EXERCISE BRIEF: Return exactly the span of lines in the following data that opens with the line containing "IS THE FINE" and closes with the line containing "-- the tower's". Include nothing else.

DATA EXTRACTS:
+ + + + +
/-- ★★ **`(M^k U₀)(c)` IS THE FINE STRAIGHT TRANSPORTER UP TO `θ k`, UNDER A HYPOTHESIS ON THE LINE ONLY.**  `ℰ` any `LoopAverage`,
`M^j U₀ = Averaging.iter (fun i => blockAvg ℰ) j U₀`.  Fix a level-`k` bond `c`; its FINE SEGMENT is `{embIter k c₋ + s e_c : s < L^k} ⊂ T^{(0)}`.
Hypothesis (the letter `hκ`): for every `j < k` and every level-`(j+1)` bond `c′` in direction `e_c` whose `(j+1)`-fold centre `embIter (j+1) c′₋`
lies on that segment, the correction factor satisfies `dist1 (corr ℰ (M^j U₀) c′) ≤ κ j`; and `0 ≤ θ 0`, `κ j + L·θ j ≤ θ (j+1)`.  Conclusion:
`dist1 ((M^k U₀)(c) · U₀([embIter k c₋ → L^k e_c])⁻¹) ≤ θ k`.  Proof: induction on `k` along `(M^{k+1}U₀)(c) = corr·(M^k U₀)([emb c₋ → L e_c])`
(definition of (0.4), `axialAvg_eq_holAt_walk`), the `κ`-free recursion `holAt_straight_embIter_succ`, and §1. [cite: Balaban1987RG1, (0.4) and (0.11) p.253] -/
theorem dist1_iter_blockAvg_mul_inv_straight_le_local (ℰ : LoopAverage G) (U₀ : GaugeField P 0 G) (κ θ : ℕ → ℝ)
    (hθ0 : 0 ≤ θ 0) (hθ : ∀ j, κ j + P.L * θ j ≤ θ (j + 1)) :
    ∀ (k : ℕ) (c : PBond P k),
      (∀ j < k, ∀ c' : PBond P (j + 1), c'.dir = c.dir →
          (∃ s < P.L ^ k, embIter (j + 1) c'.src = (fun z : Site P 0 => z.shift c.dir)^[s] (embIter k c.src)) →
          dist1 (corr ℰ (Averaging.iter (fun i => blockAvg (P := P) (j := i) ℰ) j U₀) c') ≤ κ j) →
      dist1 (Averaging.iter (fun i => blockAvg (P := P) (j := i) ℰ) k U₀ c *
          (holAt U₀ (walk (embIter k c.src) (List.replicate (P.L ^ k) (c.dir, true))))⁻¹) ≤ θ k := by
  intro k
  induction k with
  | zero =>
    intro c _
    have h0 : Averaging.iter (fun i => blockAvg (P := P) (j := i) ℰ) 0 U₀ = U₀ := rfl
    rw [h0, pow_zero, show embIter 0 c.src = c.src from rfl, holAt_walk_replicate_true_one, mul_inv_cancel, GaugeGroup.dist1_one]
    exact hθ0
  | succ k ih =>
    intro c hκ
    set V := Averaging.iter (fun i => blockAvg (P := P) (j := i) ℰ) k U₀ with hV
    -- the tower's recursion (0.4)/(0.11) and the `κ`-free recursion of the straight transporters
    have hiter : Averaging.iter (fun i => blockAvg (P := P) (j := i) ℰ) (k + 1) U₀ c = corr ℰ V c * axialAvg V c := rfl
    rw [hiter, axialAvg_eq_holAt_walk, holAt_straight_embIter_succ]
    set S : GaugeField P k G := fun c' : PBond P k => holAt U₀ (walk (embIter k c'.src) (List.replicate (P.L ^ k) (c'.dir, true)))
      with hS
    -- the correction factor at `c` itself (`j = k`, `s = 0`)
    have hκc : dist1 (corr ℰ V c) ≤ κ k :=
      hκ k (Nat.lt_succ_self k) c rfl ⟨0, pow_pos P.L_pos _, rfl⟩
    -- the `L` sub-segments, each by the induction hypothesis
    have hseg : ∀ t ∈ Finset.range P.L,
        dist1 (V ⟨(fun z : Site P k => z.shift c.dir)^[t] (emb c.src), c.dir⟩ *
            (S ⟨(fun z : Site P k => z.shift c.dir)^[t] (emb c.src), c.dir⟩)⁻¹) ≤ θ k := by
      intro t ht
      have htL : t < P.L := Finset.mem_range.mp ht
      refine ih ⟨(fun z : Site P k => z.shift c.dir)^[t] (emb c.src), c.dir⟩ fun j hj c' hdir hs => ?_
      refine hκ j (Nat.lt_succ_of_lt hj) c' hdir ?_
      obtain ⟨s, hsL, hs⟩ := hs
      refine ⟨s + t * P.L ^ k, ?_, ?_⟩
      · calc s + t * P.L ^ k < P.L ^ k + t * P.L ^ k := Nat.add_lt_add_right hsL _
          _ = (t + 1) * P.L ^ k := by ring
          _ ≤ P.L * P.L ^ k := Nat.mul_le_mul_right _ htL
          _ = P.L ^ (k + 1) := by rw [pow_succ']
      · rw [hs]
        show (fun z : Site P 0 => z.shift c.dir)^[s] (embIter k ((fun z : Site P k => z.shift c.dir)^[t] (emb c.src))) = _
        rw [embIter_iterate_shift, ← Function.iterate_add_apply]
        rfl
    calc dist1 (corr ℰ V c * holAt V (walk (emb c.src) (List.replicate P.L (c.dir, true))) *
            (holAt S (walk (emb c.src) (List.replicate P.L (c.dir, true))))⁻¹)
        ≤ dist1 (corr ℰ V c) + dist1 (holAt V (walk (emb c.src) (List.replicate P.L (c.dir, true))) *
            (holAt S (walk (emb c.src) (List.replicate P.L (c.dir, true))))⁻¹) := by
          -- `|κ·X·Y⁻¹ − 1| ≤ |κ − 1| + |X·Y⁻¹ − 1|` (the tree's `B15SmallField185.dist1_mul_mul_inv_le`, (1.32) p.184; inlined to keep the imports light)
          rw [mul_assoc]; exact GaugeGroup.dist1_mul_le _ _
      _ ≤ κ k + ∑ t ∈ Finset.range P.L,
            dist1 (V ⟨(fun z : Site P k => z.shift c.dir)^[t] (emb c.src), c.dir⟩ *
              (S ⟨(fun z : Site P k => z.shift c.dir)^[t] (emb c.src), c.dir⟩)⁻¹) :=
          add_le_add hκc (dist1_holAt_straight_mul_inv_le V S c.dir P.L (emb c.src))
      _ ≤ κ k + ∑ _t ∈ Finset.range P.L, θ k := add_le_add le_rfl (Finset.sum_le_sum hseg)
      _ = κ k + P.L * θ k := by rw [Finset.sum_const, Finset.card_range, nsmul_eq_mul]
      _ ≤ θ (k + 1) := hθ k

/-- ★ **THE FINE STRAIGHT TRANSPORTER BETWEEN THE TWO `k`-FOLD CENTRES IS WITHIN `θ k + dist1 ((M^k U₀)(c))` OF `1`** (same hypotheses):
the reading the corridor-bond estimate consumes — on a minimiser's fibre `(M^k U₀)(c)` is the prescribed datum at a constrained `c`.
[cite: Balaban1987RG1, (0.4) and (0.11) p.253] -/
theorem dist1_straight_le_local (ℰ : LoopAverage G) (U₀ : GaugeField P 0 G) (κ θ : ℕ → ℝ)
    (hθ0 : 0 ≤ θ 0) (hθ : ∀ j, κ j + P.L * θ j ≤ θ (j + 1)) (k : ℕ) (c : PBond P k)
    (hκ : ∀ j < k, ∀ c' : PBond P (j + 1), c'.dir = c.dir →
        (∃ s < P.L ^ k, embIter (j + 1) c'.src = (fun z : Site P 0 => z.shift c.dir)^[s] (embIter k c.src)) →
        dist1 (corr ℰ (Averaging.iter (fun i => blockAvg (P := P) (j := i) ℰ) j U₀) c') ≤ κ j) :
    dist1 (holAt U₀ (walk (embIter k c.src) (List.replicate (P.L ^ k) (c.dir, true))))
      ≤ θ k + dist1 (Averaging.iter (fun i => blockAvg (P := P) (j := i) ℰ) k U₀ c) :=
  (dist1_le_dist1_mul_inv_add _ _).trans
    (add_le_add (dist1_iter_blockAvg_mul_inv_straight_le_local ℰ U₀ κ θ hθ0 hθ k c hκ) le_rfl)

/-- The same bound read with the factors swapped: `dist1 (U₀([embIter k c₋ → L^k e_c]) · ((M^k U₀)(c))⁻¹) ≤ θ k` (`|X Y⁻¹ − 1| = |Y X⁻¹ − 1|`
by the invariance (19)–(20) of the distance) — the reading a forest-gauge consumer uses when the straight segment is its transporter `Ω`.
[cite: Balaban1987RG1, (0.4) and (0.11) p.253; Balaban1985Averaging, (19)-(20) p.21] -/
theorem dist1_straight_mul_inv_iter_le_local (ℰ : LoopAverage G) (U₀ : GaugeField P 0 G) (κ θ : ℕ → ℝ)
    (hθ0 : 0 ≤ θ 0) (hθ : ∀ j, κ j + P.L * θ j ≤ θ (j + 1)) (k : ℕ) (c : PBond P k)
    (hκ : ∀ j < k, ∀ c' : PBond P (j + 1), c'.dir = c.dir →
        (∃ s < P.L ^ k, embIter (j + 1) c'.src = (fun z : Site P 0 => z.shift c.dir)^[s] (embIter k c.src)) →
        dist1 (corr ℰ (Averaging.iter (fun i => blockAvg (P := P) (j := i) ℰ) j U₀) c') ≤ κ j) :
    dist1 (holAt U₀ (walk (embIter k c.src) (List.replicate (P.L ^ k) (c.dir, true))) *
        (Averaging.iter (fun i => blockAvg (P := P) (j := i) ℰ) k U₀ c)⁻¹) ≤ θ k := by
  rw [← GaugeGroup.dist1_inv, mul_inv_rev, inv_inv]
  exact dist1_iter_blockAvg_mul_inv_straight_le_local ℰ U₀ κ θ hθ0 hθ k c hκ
+ + + + +
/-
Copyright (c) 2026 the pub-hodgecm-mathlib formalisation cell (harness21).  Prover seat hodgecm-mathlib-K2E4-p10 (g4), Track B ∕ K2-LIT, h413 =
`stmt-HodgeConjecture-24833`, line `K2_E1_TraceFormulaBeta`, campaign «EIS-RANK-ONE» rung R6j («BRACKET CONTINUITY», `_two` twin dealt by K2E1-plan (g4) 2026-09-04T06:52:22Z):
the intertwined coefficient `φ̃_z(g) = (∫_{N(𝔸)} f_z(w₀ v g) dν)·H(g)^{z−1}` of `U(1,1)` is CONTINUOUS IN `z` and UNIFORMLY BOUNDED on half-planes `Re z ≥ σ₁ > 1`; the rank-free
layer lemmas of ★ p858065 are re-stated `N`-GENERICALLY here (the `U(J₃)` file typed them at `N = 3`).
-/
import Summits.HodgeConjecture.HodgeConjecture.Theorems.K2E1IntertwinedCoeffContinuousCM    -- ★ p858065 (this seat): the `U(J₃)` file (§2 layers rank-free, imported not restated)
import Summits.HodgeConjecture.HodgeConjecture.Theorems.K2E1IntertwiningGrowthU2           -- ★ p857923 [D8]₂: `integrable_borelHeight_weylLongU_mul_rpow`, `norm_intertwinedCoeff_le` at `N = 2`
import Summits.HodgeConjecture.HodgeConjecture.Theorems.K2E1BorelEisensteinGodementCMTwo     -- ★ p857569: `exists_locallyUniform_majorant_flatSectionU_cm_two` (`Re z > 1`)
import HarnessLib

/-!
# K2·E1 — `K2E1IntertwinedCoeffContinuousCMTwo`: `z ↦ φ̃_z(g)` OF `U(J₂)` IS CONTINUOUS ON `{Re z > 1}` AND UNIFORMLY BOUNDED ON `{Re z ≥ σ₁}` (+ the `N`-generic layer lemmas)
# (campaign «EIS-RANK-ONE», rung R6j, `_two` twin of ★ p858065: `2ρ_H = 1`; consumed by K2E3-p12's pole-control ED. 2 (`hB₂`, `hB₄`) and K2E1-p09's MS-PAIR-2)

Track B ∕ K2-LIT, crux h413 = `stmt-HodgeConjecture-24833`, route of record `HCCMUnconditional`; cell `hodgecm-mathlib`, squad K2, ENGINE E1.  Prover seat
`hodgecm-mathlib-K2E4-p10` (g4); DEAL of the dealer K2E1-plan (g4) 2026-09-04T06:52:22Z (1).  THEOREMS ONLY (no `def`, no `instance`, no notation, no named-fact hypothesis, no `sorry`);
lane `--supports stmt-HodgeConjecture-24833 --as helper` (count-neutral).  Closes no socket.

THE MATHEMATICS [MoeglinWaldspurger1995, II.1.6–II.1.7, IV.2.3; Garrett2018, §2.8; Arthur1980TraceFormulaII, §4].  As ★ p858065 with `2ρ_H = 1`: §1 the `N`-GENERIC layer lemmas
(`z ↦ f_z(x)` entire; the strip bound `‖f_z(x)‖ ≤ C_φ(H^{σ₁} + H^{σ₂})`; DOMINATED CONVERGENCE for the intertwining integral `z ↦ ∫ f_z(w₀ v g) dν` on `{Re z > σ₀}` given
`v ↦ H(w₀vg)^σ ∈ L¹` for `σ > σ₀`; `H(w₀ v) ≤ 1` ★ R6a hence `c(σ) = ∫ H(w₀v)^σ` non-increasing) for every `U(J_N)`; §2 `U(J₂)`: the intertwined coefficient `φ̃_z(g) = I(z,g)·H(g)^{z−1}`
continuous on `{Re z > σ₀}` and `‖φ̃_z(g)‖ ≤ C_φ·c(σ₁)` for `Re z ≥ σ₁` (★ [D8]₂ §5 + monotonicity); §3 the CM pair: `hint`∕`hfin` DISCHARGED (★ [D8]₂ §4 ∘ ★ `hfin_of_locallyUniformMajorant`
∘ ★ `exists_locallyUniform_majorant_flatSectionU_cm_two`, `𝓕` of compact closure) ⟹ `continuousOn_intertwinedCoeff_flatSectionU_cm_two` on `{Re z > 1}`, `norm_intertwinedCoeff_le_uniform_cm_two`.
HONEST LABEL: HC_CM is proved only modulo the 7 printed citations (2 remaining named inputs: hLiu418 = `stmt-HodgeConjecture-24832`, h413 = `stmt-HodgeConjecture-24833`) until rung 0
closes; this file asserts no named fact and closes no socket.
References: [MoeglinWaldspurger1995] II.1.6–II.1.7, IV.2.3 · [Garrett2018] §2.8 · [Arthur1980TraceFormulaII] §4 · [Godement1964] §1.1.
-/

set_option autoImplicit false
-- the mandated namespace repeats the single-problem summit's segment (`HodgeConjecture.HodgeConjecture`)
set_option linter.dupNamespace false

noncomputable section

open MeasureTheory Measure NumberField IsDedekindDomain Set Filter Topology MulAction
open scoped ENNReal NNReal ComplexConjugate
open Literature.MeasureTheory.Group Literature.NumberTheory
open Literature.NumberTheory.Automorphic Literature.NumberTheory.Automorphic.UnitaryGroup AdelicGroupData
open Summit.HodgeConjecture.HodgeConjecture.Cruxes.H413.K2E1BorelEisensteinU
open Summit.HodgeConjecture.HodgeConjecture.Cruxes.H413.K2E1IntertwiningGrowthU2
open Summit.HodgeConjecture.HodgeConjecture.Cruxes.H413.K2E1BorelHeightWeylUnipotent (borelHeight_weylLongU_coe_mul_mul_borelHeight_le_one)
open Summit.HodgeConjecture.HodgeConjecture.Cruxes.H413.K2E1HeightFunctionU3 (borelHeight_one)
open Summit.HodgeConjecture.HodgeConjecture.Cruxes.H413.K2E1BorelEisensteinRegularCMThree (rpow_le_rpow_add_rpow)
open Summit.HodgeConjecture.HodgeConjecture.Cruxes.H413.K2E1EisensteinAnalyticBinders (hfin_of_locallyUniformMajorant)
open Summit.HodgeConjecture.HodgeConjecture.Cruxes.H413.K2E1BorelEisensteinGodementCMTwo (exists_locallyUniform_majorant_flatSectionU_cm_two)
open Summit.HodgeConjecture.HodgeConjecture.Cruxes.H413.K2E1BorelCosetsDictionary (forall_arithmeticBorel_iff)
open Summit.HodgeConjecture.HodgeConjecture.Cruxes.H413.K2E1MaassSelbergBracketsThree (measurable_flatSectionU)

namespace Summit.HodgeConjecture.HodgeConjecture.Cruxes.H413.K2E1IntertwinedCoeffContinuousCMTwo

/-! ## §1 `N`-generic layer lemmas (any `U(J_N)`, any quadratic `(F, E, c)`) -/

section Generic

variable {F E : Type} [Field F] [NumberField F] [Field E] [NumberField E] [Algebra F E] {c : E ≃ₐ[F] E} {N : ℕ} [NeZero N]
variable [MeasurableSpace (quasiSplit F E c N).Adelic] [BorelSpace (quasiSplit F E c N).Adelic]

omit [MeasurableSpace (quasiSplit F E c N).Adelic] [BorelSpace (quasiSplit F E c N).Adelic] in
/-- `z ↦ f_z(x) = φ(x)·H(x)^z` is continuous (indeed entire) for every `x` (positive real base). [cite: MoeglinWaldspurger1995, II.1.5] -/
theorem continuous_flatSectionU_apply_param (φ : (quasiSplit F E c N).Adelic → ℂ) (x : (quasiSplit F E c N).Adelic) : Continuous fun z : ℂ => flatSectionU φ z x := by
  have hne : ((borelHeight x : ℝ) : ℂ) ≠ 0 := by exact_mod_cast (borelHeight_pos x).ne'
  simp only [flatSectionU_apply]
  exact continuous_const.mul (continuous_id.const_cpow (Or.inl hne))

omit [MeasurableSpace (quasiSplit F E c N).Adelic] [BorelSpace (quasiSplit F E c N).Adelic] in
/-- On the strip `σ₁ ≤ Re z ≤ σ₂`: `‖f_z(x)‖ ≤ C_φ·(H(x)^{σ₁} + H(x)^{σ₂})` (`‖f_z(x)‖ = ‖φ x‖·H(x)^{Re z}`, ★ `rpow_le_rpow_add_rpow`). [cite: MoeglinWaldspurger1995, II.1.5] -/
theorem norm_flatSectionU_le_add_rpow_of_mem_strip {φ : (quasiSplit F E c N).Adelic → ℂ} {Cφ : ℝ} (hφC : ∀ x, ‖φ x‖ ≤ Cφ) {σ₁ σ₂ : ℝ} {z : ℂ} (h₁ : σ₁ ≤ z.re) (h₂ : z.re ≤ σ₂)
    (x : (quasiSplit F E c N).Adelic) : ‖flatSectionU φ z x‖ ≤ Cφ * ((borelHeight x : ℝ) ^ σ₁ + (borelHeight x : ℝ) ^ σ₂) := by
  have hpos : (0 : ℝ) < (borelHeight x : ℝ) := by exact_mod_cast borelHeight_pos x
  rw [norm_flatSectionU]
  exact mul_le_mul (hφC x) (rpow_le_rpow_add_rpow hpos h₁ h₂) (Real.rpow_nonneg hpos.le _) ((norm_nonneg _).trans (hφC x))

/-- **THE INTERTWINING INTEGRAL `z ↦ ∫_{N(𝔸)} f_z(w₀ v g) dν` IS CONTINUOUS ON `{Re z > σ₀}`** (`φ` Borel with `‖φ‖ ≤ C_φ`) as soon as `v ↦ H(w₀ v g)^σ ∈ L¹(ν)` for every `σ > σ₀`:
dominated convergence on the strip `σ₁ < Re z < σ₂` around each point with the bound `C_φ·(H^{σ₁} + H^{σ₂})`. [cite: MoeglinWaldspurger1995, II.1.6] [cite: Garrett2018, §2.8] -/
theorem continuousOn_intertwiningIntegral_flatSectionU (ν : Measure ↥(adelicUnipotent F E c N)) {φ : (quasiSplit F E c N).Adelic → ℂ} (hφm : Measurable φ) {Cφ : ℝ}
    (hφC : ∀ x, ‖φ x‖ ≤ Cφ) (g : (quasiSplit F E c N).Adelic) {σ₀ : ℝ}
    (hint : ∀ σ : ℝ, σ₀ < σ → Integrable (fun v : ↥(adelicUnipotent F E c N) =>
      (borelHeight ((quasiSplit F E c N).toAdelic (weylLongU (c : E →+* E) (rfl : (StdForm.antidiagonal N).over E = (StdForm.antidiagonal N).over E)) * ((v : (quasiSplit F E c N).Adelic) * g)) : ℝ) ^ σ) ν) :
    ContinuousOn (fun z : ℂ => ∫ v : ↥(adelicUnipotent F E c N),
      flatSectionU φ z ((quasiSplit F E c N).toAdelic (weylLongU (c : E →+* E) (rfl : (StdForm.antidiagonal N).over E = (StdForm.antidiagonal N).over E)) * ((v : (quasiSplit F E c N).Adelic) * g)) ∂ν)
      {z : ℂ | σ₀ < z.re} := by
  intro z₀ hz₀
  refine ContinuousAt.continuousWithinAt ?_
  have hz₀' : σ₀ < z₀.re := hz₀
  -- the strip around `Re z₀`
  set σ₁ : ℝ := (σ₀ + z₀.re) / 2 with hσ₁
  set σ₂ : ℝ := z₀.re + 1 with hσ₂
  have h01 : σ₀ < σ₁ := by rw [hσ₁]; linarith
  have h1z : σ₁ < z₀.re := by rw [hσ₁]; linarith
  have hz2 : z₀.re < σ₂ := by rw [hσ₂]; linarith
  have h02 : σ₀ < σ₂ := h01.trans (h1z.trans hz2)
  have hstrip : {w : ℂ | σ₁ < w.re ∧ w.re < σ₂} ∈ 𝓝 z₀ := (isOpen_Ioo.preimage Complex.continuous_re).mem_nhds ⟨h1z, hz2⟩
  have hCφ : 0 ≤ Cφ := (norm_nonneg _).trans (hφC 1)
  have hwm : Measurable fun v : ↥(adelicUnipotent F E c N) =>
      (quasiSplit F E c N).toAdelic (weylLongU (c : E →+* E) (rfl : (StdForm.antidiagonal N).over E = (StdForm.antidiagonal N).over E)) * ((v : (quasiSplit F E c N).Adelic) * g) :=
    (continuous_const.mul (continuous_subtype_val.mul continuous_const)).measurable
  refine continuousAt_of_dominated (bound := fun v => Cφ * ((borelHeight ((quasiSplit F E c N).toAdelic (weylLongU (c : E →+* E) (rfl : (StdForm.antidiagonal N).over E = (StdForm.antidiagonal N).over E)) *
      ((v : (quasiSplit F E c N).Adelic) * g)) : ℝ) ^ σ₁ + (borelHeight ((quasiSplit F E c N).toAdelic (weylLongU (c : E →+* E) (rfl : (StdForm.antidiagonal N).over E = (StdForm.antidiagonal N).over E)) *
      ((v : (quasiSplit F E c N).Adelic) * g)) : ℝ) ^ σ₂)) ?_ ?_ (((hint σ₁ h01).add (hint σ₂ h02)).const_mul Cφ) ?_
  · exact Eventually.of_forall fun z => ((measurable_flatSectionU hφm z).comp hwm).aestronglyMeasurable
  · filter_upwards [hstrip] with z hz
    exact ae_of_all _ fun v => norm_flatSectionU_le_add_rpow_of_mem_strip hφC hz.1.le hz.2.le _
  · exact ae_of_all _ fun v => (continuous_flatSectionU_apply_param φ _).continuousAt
+ + + + +
WRITTEN RESPONSE:
/-- ★★ **`(M^k U₀)(c)` IS THE FINE STRAIGHT TRANSPORTER UP TO `θ k`, UNDER A HYPOTHESIS ON THE LINE ONLY.**  `ℰ` any `LoopAverage`,
`M^j U₀ = Averaging.iter (fun i => blockAvg ℰ) j U₀`.  Fix a level-`k` bond `c`; its FINE SEGMENT is `{embIter k c₋ + s e_c : s < L^k} ⊂ T^{(0)}`.
Hypothesis (the letter `hκ`): for every `j < k` and every level-`(j+1)` bond `c′` in direction `e_c` whose `(j+1)`-fold centre `embIter (j+1) c′₋`
lies on that segment, the correction factor satisfies `dist1 (corr ℰ (M^j U₀) c′) ≤ κ j`; and `0 ≤ θ 0`, `κ j + L·θ j ≤ θ (j+1)`.  Conclusion:
`dist1 ((M^k U₀)(c) · U₀([embIter k c₋ → L^k e_c])⁻¹) ≤ θ k`.  Proof: induction on `k` along `(M^{k+1}U₀)(c) = corr·(M^k U₀)([emb c₋ → L e_c])`
(definition of (0.4), `axialAvg_eq_holAt_walk`), the `κ`-free recursion `holAt_straight_embIter_succ`, and §1. [cite: Balaban1987RG1, (0.4) and (0.11) p.253] -/
theorem dist1_iter_blockAvg_mul_inv_straight_le_local (ℰ : LoopAverage G) (U₀ : GaugeField P 0 G) (κ θ : ℕ → ℝ)
    (hθ0 : 0 ≤ θ 0) (hθ : ∀ j, κ j + P.L * θ j ≤ θ (j + 1)) :
    ∀ (k : ℕ) (c : PBond P k),
      (∀ j < k, ∀ c' : PBond P (j + 1), c'.dir = c.dir →
          (∃ s < P.L ^ k, embIter (j + 1) c'.src = (fun z : Site P 0 => z.shift c.dir)^[s] (embIter k c.src)) →
          dist1 (corr ℰ (Averaging.iter (fun i => blockAvg (P := P) (j := i) ℰ) j U₀) c') ≤ κ j) →
      dist1 (Averaging.iter (fun i => blockAvg (P := P) (j := i) ℰ) k U₀ c *
          (holAt U₀ (walk (embIter k c.src) (List.replicate (P.L ^ k) (c.dir, true))))⁻¹) ≤ θ k := by
  intro k
  induction k with
  | zero =>
    intro c _
    have h0 : Averaging.iter (fun i => blockAvg (P := P) (j := i) ℰ) 0 U₀ = U₀ := rfl
    rw [h0, pow_zero, show embIter 0 c.src = c.src from rfl, holAt_walk_replicate_true_one, mul_inv_cancel, GaugeGroup.dist1_one]
    exact hθ0
  | succ k ih =>
    intro c hκ
    set V := Averaging.iter (fun i => blockAvg (P := P) (j := i) ℰ) k U₀ with hV
    -- the tower's recursion (0.4)/(0.11) and the `κ`-free recursion of the straight transporters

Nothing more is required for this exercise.